WHAT YOU HAVE TO DO: An exact transcription of the lines below, from the first through the one containing "mem_roots hne, ne_eq]", is the only output wanted.

:: DATA SUPPLIED

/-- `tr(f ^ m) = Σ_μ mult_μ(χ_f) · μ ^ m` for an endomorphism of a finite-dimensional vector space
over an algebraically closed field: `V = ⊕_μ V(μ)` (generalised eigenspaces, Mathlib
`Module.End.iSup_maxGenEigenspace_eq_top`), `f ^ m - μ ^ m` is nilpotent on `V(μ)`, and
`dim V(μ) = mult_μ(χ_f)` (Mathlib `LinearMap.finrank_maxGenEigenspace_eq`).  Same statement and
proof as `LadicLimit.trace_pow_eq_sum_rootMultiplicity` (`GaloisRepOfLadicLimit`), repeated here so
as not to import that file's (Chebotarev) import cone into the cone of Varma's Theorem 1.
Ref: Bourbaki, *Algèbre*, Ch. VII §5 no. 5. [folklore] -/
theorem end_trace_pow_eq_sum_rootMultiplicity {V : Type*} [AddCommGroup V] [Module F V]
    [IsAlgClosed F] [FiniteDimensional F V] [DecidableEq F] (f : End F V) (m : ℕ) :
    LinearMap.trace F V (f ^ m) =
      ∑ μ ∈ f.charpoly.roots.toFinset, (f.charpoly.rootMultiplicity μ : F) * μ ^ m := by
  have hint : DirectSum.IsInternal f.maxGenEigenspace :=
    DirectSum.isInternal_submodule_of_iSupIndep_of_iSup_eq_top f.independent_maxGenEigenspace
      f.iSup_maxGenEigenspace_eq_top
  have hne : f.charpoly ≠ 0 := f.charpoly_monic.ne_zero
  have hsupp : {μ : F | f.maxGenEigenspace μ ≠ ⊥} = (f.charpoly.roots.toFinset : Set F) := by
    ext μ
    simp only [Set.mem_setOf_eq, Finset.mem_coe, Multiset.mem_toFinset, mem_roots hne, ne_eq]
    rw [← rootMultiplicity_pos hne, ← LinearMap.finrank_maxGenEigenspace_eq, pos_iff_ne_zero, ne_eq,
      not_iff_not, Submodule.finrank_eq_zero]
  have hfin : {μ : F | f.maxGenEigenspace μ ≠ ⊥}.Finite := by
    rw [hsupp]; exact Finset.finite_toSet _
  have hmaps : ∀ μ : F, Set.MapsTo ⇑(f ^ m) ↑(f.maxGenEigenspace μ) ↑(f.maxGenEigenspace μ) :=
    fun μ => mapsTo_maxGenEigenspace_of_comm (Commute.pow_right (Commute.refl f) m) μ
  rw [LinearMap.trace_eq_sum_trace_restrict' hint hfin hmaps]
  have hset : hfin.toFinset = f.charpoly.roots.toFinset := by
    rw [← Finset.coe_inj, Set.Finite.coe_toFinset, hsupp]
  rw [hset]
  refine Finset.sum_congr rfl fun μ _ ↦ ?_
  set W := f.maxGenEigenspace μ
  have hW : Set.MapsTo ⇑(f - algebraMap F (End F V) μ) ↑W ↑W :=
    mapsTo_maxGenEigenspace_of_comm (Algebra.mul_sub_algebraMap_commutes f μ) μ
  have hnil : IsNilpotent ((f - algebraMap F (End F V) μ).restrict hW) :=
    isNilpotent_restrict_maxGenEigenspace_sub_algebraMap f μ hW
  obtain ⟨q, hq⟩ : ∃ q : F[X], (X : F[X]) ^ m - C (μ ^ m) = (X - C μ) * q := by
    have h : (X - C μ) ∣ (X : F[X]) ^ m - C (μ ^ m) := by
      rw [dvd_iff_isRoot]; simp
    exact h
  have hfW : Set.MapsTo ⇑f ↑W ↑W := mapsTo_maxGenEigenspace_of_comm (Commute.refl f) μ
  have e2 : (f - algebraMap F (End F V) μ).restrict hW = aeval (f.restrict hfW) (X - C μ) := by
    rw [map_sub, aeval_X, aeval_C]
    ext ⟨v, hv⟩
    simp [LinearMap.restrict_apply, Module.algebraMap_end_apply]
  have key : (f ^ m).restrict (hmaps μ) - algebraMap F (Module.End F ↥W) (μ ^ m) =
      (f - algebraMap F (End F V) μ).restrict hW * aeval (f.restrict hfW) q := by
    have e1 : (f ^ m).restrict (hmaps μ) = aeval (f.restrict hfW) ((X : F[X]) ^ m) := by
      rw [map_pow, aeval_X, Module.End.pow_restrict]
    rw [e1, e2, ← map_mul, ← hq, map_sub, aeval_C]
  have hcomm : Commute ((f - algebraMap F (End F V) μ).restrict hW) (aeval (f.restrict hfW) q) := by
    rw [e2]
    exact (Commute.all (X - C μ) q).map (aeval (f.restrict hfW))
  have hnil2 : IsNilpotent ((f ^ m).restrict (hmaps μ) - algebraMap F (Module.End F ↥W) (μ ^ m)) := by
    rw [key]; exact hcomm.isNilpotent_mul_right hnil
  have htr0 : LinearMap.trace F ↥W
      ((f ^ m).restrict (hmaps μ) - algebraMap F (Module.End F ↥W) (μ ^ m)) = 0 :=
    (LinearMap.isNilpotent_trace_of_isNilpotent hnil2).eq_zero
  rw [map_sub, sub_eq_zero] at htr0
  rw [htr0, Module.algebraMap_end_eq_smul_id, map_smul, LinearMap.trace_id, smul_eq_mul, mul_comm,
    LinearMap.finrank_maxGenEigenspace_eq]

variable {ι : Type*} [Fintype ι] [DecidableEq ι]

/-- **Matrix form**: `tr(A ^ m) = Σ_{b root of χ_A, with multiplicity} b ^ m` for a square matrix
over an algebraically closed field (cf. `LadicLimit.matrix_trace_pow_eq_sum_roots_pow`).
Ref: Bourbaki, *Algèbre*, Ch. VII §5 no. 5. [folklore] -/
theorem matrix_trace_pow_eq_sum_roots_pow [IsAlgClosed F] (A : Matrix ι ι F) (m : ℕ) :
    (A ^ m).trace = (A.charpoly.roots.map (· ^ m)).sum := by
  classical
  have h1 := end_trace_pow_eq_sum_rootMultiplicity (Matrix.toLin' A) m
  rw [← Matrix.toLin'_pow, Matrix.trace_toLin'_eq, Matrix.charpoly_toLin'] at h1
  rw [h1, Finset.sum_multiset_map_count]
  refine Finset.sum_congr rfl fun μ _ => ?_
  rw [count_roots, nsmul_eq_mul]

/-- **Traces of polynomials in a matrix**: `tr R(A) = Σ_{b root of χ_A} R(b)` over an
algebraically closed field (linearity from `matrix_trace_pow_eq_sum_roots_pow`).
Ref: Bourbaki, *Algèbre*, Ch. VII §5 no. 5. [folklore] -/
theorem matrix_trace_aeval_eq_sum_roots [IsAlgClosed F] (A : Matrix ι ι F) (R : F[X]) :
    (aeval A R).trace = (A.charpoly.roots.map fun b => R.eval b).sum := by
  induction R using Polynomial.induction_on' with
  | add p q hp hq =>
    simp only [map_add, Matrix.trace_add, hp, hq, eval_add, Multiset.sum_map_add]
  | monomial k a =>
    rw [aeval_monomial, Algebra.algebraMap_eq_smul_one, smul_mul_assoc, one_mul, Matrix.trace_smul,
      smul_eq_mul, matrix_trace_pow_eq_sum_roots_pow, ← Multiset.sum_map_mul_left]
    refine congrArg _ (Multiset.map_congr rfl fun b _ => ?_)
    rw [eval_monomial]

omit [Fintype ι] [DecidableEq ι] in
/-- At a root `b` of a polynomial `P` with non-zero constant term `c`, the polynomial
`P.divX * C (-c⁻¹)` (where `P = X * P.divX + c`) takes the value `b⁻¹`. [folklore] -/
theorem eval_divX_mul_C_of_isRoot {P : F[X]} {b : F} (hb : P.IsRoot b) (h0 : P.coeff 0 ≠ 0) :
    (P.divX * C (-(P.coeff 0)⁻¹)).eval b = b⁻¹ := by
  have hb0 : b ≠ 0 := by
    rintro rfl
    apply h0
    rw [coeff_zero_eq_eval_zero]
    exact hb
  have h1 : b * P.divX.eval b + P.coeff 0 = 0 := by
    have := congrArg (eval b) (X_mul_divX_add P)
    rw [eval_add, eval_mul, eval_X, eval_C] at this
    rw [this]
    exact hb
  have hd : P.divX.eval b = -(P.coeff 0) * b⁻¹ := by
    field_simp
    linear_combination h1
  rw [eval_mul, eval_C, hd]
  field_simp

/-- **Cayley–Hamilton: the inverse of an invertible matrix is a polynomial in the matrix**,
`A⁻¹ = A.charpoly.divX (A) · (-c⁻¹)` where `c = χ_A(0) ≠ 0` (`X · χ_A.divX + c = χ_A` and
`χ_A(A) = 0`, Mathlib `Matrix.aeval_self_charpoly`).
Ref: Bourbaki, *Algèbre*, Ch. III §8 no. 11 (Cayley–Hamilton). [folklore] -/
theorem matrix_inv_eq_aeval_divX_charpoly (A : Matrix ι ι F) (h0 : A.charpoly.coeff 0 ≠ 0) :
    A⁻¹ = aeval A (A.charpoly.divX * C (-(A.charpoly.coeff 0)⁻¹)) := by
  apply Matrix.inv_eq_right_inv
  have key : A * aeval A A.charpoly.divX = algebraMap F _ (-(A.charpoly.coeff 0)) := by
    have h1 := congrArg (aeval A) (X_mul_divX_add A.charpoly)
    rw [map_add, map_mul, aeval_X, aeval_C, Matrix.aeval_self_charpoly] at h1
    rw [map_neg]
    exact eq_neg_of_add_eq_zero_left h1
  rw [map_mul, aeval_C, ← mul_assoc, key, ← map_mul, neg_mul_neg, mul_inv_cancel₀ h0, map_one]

::::

SOLUTION TO THE EXERCISE:
/-- `tr(f ^ m) = Σ_μ mult_μ(χ_f) · μ ^ m` for an endomorphism of a finite-dimensional vector space
over an algebraically closed field: `V = ⊕_μ V(μ)` (generalised eigenspaces, Mathlib
`Module.End.iSup_maxGenEigenspace_eq_top`), `f ^ m - μ ^ m` is nilpotent on `V(μ)`, and
`dim V(μ) = mult_μ(χ_f)` (Mathlib `LinearMap.finrank_maxGenEigenspace_eq`).  Same statement and
proof as `LadicLimit.trace_pow_eq_sum_rootMultiplicity` (`GaloisRepOfLadicLimit`), repeated here so
as not to import that file's (Chebotarev) import cone into the cone of Varma's Theorem 1.
Ref: Bourbaki, *Algèbre*, Ch. VII §5 no. 5. [folklore] -/
theorem end_trace_pow_eq_sum_rootMultiplicity {V : Type*} [AddCommGroup V] [Module F V]
    [IsAlgClosed F] [FiniteDimensional F V] [DecidableEq F] (f : End F V) (m : ℕ) :
    LinearMap.trace F V (f ^ m) =
      ∑ μ ∈ f.charpoly.roots.toFinset, (f.charpoly.rootMultiplicity μ : F) * μ ^ m := by
  have hint : DirectSum.IsInternal f.maxGenEigenspace :=
    DirectSum.isInternal_submodule_of_iSupIndep_of_iSup_eq_top f.independent_maxGenEigenspace
      f.iSup_maxGenEigenspace_eq_top
  have hne : f.charpoly ≠ 0 := f.charpoly_monic.ne_zero
  have hsupp : {μ : F | f.maxGenEigenspace μ ≠ ⊥} = (f.charpoly.roots.toFinset : Set F) := by
    ext μ
    simp only [Set.mem_setOf_eq, Finset.mem_coe, Multiset.mem_toFinset, mem_roots hne, ne_eq]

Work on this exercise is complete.